_TASK STATEMENT_
Lines in the entries below where the word "with" shows up should each be copied.

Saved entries
◆ ◆ ◆ ◆ ◆ ◆ ◆
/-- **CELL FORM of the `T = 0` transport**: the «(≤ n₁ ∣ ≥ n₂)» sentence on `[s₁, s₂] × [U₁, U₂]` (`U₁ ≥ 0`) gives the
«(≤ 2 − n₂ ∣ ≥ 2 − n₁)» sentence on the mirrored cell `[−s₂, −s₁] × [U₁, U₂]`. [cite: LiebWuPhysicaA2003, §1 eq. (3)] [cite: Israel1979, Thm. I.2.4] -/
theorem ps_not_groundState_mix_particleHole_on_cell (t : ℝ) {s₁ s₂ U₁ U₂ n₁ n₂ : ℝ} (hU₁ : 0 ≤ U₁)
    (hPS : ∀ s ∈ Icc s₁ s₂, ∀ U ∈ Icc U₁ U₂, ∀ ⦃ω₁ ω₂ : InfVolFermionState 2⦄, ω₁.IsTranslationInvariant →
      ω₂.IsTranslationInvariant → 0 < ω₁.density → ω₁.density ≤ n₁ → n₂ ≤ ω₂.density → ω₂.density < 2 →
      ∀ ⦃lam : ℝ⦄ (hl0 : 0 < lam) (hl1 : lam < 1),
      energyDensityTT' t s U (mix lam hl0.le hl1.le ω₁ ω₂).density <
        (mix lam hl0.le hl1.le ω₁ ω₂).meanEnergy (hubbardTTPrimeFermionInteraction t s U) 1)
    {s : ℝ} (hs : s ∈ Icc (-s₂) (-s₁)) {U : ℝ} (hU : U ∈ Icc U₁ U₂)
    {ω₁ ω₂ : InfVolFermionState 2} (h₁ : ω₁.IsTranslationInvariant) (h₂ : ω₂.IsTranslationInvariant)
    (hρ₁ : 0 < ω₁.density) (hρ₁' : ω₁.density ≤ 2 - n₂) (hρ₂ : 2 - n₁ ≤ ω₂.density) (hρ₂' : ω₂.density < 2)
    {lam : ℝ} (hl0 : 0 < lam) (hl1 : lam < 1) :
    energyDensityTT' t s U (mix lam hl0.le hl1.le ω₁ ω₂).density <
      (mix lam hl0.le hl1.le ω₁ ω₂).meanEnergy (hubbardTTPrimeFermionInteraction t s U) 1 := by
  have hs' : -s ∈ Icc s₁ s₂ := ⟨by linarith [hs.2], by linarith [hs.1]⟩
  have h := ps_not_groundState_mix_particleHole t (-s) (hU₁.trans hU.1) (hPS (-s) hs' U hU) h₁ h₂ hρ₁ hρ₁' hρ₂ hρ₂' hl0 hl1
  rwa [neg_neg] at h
◆ ◆ ◆ ◆ ◆ ◆ ◆
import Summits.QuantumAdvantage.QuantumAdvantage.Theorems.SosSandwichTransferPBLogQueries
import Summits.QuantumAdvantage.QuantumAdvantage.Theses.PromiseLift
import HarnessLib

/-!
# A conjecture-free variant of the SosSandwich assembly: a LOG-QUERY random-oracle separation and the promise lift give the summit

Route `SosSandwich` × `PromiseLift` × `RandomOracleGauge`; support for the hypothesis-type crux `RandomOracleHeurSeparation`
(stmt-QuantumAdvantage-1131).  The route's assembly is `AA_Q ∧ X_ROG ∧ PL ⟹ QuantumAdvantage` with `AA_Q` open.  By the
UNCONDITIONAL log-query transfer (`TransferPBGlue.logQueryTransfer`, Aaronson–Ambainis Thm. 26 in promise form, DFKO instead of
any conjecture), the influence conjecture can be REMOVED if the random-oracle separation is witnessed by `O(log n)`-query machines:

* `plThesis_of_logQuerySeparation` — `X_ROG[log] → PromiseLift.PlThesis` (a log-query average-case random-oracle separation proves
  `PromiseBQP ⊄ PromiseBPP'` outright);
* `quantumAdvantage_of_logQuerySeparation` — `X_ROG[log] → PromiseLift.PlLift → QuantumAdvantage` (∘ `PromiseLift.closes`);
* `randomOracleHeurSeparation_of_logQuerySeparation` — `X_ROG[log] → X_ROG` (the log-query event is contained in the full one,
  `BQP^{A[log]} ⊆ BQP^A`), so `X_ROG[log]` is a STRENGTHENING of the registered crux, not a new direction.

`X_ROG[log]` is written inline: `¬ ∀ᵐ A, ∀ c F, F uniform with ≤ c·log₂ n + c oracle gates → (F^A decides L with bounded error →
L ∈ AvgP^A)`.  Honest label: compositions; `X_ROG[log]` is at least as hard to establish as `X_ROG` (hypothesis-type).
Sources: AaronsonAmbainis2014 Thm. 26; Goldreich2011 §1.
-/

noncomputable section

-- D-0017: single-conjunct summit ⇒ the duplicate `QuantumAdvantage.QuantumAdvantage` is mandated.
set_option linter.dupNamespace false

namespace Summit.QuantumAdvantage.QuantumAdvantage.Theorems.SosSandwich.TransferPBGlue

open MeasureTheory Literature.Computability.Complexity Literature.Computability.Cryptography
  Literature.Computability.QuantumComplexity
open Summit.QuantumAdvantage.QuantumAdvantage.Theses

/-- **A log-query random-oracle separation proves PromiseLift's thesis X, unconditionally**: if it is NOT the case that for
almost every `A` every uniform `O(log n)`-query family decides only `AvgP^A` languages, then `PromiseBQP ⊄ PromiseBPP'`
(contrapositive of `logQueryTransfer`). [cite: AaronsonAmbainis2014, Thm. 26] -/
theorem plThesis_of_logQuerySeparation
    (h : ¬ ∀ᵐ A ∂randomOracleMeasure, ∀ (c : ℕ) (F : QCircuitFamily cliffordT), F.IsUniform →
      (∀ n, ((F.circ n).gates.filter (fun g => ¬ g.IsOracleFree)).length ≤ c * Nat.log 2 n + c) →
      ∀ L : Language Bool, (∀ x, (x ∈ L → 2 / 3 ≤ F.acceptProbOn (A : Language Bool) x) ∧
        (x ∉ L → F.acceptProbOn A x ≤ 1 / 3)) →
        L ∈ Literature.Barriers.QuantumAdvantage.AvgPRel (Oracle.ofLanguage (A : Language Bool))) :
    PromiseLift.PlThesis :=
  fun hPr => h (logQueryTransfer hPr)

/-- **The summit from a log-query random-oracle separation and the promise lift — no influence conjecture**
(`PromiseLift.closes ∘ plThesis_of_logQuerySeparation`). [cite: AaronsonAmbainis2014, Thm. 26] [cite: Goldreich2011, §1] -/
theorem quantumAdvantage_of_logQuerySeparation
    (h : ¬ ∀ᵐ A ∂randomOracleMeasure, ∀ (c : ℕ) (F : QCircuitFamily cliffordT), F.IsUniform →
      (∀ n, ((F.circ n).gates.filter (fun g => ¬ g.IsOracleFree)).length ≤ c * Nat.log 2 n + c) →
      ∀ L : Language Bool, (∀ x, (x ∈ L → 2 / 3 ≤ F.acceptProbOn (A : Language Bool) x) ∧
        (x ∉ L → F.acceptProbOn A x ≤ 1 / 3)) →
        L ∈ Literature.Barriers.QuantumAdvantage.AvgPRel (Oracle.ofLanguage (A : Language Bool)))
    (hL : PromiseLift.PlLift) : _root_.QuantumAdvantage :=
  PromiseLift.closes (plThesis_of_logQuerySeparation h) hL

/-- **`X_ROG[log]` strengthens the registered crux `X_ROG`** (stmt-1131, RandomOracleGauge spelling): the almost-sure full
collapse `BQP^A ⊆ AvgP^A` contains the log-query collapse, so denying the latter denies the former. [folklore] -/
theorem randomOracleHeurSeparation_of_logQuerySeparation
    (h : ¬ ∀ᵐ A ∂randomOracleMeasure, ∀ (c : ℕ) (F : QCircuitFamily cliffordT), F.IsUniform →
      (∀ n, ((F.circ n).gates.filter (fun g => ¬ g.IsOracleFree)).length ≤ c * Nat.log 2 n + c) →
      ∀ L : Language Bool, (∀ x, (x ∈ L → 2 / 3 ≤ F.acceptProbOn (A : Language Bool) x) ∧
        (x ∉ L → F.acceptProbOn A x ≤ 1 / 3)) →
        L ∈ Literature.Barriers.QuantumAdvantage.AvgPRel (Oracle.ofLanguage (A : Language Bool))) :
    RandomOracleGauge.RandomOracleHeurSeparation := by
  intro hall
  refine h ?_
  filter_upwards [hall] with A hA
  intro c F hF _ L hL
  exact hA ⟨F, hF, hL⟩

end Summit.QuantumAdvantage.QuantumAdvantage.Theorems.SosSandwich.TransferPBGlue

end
◆ ◆ ◆ ◆ ◆ ◆ ◆
_SOLUTION TO THIS PROBLEM_
(stmt-QuantumAdvantage-1131).  The route's assembly is `AA_Q ∧ X_ROG ∧ PL ⟹ QuantumAdvantage` with `AA_Q` open.  By the
`X_ROG[log]` is written inline: `¬ ∀ᵐ A, ∀ c F, F uniform with ≤ c·log₂ n + c oracle gates → (F^A decides L with bounded error →
  filter_upwards [hall] with A hA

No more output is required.